過失があるということは、民法709条(不法行為)により、会社に生じた直接の損害を賠償する責任があることになります。しかし、その全額について賠償する責任があるのでしょうか。

最高裁の判例では、「使用者がその事業の執行につきなされた労働者の加害行為により、直接損害を被った場合には、使用者は、その事業の性格、規模、施設の状況、労働者の業務の内容、労働条件、勤務態度、加害行為の態様、加害行為の予防もしくは損失の分散についての使用者の配慮の程度、その他諸般の事情に照らし、損害の公平な分担という見地から信義則上相当と認められる限度において、労働者に対し、右損害の賠償を請求することができるにとどまると解するべき(最一小判昭和51.7.8茨城石炭商事事件)」と判示されており、本件においても、この最高裁判例を引用して総合考慮した結果、Aさんは、損害額の5%(3万円弱)について負担すべきと判示しました。

自動車事故

なお、先の最高裁判例で示されている基準のうち、「労働条件」、「加害行為の予防もしくは損失の分散についての使用者の配慮の程度」については、例えば車両の運転の場合であれば、過重な労働にならないように勤務時間や休憩時間を工夫し、また安全装置等の物理的な予防策や、教育・指導による事前の防止策を講じたり、さらには損害保険に加入する等して損失の分散を行う等、会社が事前に対策を講じることができます。

こうした事前措置を会社が講じているか否かが、損害賠償額の範囲を決定するのに、大きく影響してくることになりますが、では、会社が、こうした事前措置を講じている場合には、会社は労働者に対して、全額の賠償を求めることができるでしょうか?

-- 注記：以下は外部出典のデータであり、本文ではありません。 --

import Summits.AtomisticToContinuum.Crystallization.Theorems.FrustratedLawDichotomyTextureCoarseTransfer
import Summits.AtomisticToContinuum.Crystallization.Theorems.FrustratedLawDichotomyPalmFrequency

/-!
# FrustratedLawDichotomy · crux `AperiodicFrustratedLawGap` (stmt-AtomisticToContinuum-27623) — TEXTURE TRANSFER IV: COARSE SITES
# (decomp-a2c, prover hand 1, direct share, generation 6)

Clause (5) of the crux's texture — «in the `R₉`-ball of every site: some `1/20`-good site, or a coarse MAJORITY, or a coarse TETRAHEDRAL
site» — is the icosahedral / Frank–Kasper content of the texture.  Together with clause (2) (all sites `1/20`-bad) it gives a COARSE
(not `1/8`-good) site within `R₉` of every site of the approximant (`exists_coarse_site`).  This file transfers that to the charged
configuration and to the law:

* `coarse_near_of_texture` — deterministic: a rooted `δ`-hard-core configuration texture-charged in the sense of clause (d) (separation,
  clauses (2) and (5), two-way matching) has, within `R₉` of EVERY atom `p`, an atom `p₁` that is NOT ROBUSTLY `1/8`-GOOD (fcc nor hcp; for
  no scale, tolerance `< 1/8`, gap, isometry and shell labelling).  Matchings of radius `|R₉| + n` and tolerance `1/(n+2)` each produce a
  matched coarse atom in the finite set of atoms within `R₉ + 1` of `p` (`not_goodEighth_of_coarse_matched` refutes every robust goodness the
  matching resolves); one atom serves infinitely many `n` (pigeonhole), hence all parameters.
* `ae_coarse_near_of_texture` — law level, the crux's `let`s VERBATIM.
* `inv_le_prob_coarseRoot` — THE COARSE-SITE FREQUENCY: `∀ δ > 0 ∀ R₉ ∃ C ∀ P` probability + (a) + (b) + (d): every measurable set containing
  all configurations whose ROOT is not robustly `1/8`-good has Palm probability `≥ 1/C(δ, R₉)` (`measure_univ_le_mul_of_ubiquitous`).
  With the fine-site frequency (`FrustratedLawDichotomyFrustrationFrequency`) this quantifies the «fcc-like matrix with coarse nodules within
  `R₉` of everyone» picture of the crux's world: both kinds of sites have positive Palm frequency, uniformly over the class.

All `[folklore]`.  No definitions, no `sorry`.
-/

noncomputable section

namespace Summit.AtomisticToContinuum.Crystallization.Theorems.FrustratedLawDichotomyTextureCoarseSites

open MeasureTheory Metric Set Filter
open scoped ENNReal
open Literature.Probability.Process Literature.Geometry.DiscreteGeometry
open Summit.AtomisticToContinuum.Crystallization.Theorems.FrustratedLawDichotomyTextureCoarseCore (exists_coarse_site)
open Summit.AtomisticToContinuum.Crystallization.Theorems.FrustratedLawDichotomyTextureCoarseTransfer (not_goodEighth_of_coarse_matched)
open Summit.AtomisticToContinuum.Crystallization.Theorems.FrustratedLawDichotomyTextureFineShells
  (fccKissingPattern_nonempty hcpKissingPattern_nonempty)
open Summit.AtomisticToContinuum.Crystallization.Theorems.FrustratedLawDichotomyPalmFrequency
  (measure_univ_le_mul_of_ubiquitous map_sub_apply_singleton)
open Literature.Probability.Process.LocalConfig (finite_inter_of_separated)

先の最高裁判例は、使用者の労働者に対する損害賠償を制限している根拠として、いわゆる、「危険責任(社会に対して危険を作り出している者は、そこから生じる損害に対して常に賠償責任を負わなければならないという考え方)」、及び「報償責任(社会生活において利益を収める者はその収益活動から生ずる損害についても常に責任を負わなければならないという考え方)」に求めています。

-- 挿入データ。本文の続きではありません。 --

import Literature.Analysis.FluidPDE.CompressibleEulerHomogeneousEnergyDefs
import Literature.Analysis.FluidPDE.CompressibleEulerHomogeneousEnergyBounds
import HarnessLib

/-!
# The homogeneous level-`3` energy inequality for the primitive compressible Euler system on `𝕋³`
# with explicit constants

Analysis/FluidPDE proof file (theorems only; no definitions, no named facts). The DERIVATIVE part
of Majda's `H^m` estimate (Majda 1984, Ch. 2 §2.1, Thm 2.2, (2.38); Kato 1975, Thm II; in
Dafermos' form (5.1.25): `‖∇U(t)‖²_ℓ ≤ c ‖∇U(0)‖²_ℓ exp(c ∫₀ᵗ ‖∇U‖_{L^∞})`) at the level `m = 3`
for primitive solutions of the non-isentropic compressible Euler equations with the monatomic
law `p = ρϑζ(ρ)` (`IsPrimitiveEulerSolutionOn (monatomicExcess ζ f)`), with ALL constants
explicit in the four inputs

* `c₀ ≤ A, ρ, C ≤ c₁` — two-sided bounds of the symmetriser weights on the state set `K`,
* `Λ ≥ 1` — a bound of `|ρ|, |ϑ|, |A|, |∂A|, |C|, |∂C|, |ζ|, |ζ'|, |D|` on `K` and of the `C¹`
  size `‖u‖, |∇ρ|, ‖∇u‖, |∇ϑ|` of the solution,
* `G ≥ 0` — a bound, on `K`, of the coefficients of all commutator monomials
  (`CompressibleEulerCommutators.FF/GG/HH`) of the words of length `≤ 3`:

`derivLevelEnergy_three_le`: the derivative-only energy `D₃ = Σ_{1 ≤ |w| ≤ 3} N_w`
(`CompressibleEulerHomogeneousEnergyDefs.derivLevelEnergy`) satisfies

  `D₃(t) ≤ (c₁/c₀) · exp(K_r t) · D₃(0)`,
  `K_r = (L + 18 L² + 273780 · L · G · Λ⁴)/c₀`, `L = 12 Λ³`,

for all `t ∈ [0, T)` — a LINEAR (homogeneous) Grönwall inequality, no additive term, because
for `|w| ≥ 1` every commutator monomial is proper and its `L²` norm is bounded linearly in
`√D₃` (`CompressibleEulerHomogeneousEnergyBounds.sqrt_integral_list_eval_sq_le_of_le_three`).
The proof is the body of `CompressibleEulerUniformEnergyBounds.levelEnergy_step_of_weights` with
the sums restricted to `1 ≤ |w| ≤ 3`, `ε = 0`, and no Sobolev step (at `m = 3` all sup factors
have order `≤ 1`). The hard-sphere application (constants uniform in the diameter) is elsewhere.

## References

* A. Majda, *Compressible Fluid Flow and Systems of Conservation Laws in Several Space
  Variables*, Springer 1984, Ch. 2 §2.1, Thm 2.2 and (2.38). [Majda1984]
* T. Kato, Arch. Rational Mech. Anal. 58 (1975) 181–205, Thm II. [Kato1975]
-/

noncomputable section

そして、会社が講じる事前措置は、いずれも社会に対して危険を作り出さないための措置であって、上記でいう「危険責任」に対する防止策を講じているに過ぎません。

したがって、会社が事前措置を講じている場合、会社には「報償責任」が残っていますから労働者に対して、損害の全額について賠償を求めることはできないと考えられます。

もちろん、会社が事前措置を講じている場合には、会社の「危険責任」は減少しますので、労働者に対する損害賠償請求が認められる範囲が広がることにはなりますが、全額の賠償が認められるのは、故意による場合に限られると思われます。

とは言え、会社が事前措置を講じることは、社会的にも要求されているところであり、企業防衛のためにも必要不可欠です。

特に現在は、先の最高裁判例が出された時代と比較しても、一層、事故を生じさせないシステムを構築することが求められていると言えます。